Reporter: Lidya Yuniartha | Editor: Sanny Cicilia
KONTAN.CO.ID - JAKARTA. Kementerian Pertanian (Kemtan) mengatakan, saat ini Indonesia sudah mengalami swasembada daging unggas. Bahkan, jumlah produksinya sudah melebihi kebutuhan masyarakat.
Direktur Jenderal Peternakan dan Kesehatan Hewan Kementerian Pertanian I Ketut Diarmita mengatakan, jumlah populasi unggas di Indonesia sudah lebih dari 1 miliar ekor. Padahal, pada tahun 1970-an, jumlah unggas di Indonesia baru berkisar ratusan ribu ekor.
"Ini lompatan yang luar biasa. Sehingga produksi daging unggas yang sudah swasembada ini dapat menjadi motor untuk mengubah pola konsumsi protein hewani asal ternak dari red meat ke white meat," terang I Ketut seperti yang tetera dalam keterangan tertulis yang diterima Kontan.co.id, Selasa (27/2).
I Ketut Diarmita menjelaskan, protein hewani asal ternak ini memiliki posisi penting karena menentukan kualitas sumberdaya manusia sebagai agen perubahan.
Lebih lanjut Ketut mengatakan, selama hampir 5 dekade terakhir, peranan unggas baik lokal maupun ras semakin meningkat tajam dalam sumbangannya terhadap produksi daging nasional.

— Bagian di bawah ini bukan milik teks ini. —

/-- **Joint monotone move.** If the source arc `[i,j]` grows to `[i',j']` and the target arc `[k,l]`
to `[k',l']`, every endpoint moving by `≤ m` sites, and `m ≤ R ≤ (k' − j') − 2` (the new gap), then
`Q` increases, by at most `4 C (m/R)^α`. [folklore] -/
theorem move_le {i i' j j' k k' l l' : ℤ} {m R : ℕ} (hi : i' ≤ i) (hj : j ≤ j') (hk : k' ≤ k)
    (hl : l ≤ l') (hij : i ≤ j) (hkl : k ≤ l) (hm : 1 ≤ m) (hmR : m ≤ R) (hdi : i - i' ≤ m)
    (hdj : j' - j ≤ m) (hdk : k - k' ≤ m) (hdl : l' - l ≤ m) (hR : (R : ℤ) ≤ k' - j' - 2) :
    μ.real (openCrossing halfPlane (rowIcc i j) (rowIcc k l)) ≤
        μ.real (openCrossing halfPlane (rowIcc i' j') (rowIcc k' l')) ∧
      μ.real (openCrossing halfPlane (rowIcc i' j') (rowIcc k' l')) ≤
        μ.real (openCrossing halfPlane (rowIcc i j) (rowIcc k l)) + 4 * (C * ((m : ℝ) / R) ^ α) := by
  constructor
  · calc μ.real (openCrossing halfPlane (rowIcc i j) (rowIcc k l))
        ≤ μ.real (openCrossing halfPlane (rowIcc i' j) (rowIcc k l)) := crossing_mono_i j k l hi
      _ ≤ μ.real (openCrossing halfPlane (rowIcc i' j') (rowIcc k l)) := crossing_mono_j i' k l hj
      _ ≤ μ.real (openCrossing halfPlane (rowIcc i' j') (rowIcc k' l)) := crossing_mono_k i' j' l hk
      _ ≤ μ.real (openCrossing halfPlane (rowIcc i' j') (rowIcc k' l')) := crossing_mono_l i' j' k' hl
  · have h1 := le_move_l hesc (i := i') (j := j') (k := k') (l := l) (l' := l') hm hmR hdl (by omega)
    have h2 := le_move_k hesc (i := i') (j := j') (k := k') (k' := k) (l := l) hm hmR hdk (by omega)
    have h3 := le_move_j hesc (i := i') (j := j) (j' := j') (k := k) (l := l) hm hmR hdj (by omega)
    have h4 := le_move_i hesc (i := i) (i' := i') (j := j) (k := k) (l := l) hm hmR hdi (by omega)
    linarith

end Moves

end Subseq

/-- **Registered extra stub of line `Sketch` (lead c2-0): the joint lattice move bound.**  For any
admissible RSW escape constants `C, α` (tree `exists_real_boxToFar_le_rpow_of_le_half`): growing the
source arc `[i,j]×{0}` to `[i',j']×{0}` and the target arc `[k,l]×{0}` to `[k',l']×{0}` in `ℤ×ℕ`,
every endpoint moving by `≤ m` sites, `1 ≤ m ≤ R ≤ (k'−j') − 2`, increases the half-plane crossing
probability, by at most `4C(m/R)^α`. [folklore] -/
theorem stub_latticeMoveBound :
    ∀ (C α : ℝ), (∀ p : unitInterval, (p : ℝ) ≤ 1 / 2 → ∀ r R : ℕ, 1 ≤ r → r ≤ R →
      (bondPercolation (zdGraph 2) p).real
        {ω | ∃ x ∈ box 2 r, ∃ y ∉ box 2 R, ω ∈ openConnIn Set.univ x y} ≤ C * ((r : ℝ) / R) ^ α) →
    ∀ (i i' j j' k k' l l' : ℤ) (m R : ℕ), i' ≤ i → j ≤ j' → k' ≤ k → l ≤ l' → i ≤ j → k ≤ l →
      1 ≤ m → m ≤ R → i - i' ≤ m → j' - j ≤ m → k - k' ≤ m → l' - l ≤ m → (R : ℤ) ≤ k' - j' - 2 →
      μ.real (openCrossing halfPlane (rowIcc i j) (rowIcc k l)) ≤
          μ.real (openCrossing halfPlane (rowIcc i' j') (rowIcc k' l')) ∧
        μ.real (openCrossing halfPlane (rowIcc i' j') (rowIcc k' l')) ≤
          μ.real (openCrossing halfPlane (rowIcc i j) (rowIcc k l)) + 4 * (C * ((m : ℝ) / R) ^ α) :=
  fun _ _ hesc _ _ _ _ _ _ _ _ _ _ hi hj hk hl hij hkl hm hmR hdi hdj hdk hdl hR ↦
    Subseq.move_le hesc hi hj hk hl hij hkl hm hmR hdi hdj hdk hdl hR

end Summit.CriticalPhenomena.CardyFormulaZ2.Cruxes.HalfPlaneMarkDensityLaw.SketchLine

end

Berdasarkan data statistik peternakan, pada awal tahun 1970 kontribusi daging unggas hanya sebesar 15%, tetapi pada tahun 2017 produksinya telah mencapai 2,1 juta ton atau 66,34% terhadap produksi daging secara keseluruhan.
Sementara, produksi telur secara keseluruhan sebanyak 1,9 juta ton, telur ayam buras sebanyak 196.138 ton, sedangkan telur ayam ras sebanyak 1,4 juta ton, dan telur itik sebanyak 290.110 ton.
“Populasi unggas lokal seperti ayam buras dan itik cenderung stabil, dan peningkatannya relatif kecil,” kata I Ketut Diarmita.
Menurutnya, selama tahun 2012 – 2015 peningkatan ayam buras hanya berkisar 4% – 5%, sedangkan ayam ras pedaging 6%, ayam ras petelur 5,7% serta itik 0,1%. Peningkatan populasi unggas lokal tidak setinggi ayam ras, sehingga ayam buras makin lama makin tertinggal peningkatan populasinya.
Selain populasi, produksi ayam buras juga dinilai lambat dan usahanya dibatasi persyaratan hanya untuk UMKM. Dengan demikian I Ketut berpendapat, unggas lokal perlu diarahkan dan dikembangkan dengan sentuhan teknologi agar tetap berkembang tetapi tetap menjadi perusahaan mikro kecil dan menengah dan tidak meniru pola pengembangan ayam ras.
Saat ini pengembangan unggas lokal masih bersifat mikro dimana penguasaan input produksi sejak dari hulu sampai hilir identik dengan peternakan rakyat yang berbasiskan sumber daya lokal. Sebaliknya untuk ayam ras telah menjadi industri besar yang terintegrasi dari hulu sampai ke hilir yang mampu memenuhi konsumsi daging dan telur domestik.
I Ketut melihat, ayam buras sangat akrab di pedesaan dan dapat menjadi kegiatan penting untuk menggerakkan perekonomian pedesaan. Untuk itu, pemerintah mengembangkan usaha ternak ayam buras di masyarakat sebagai instrumen dalam program pengentasan kemiskinan dan perbaikan gizi masyarakat.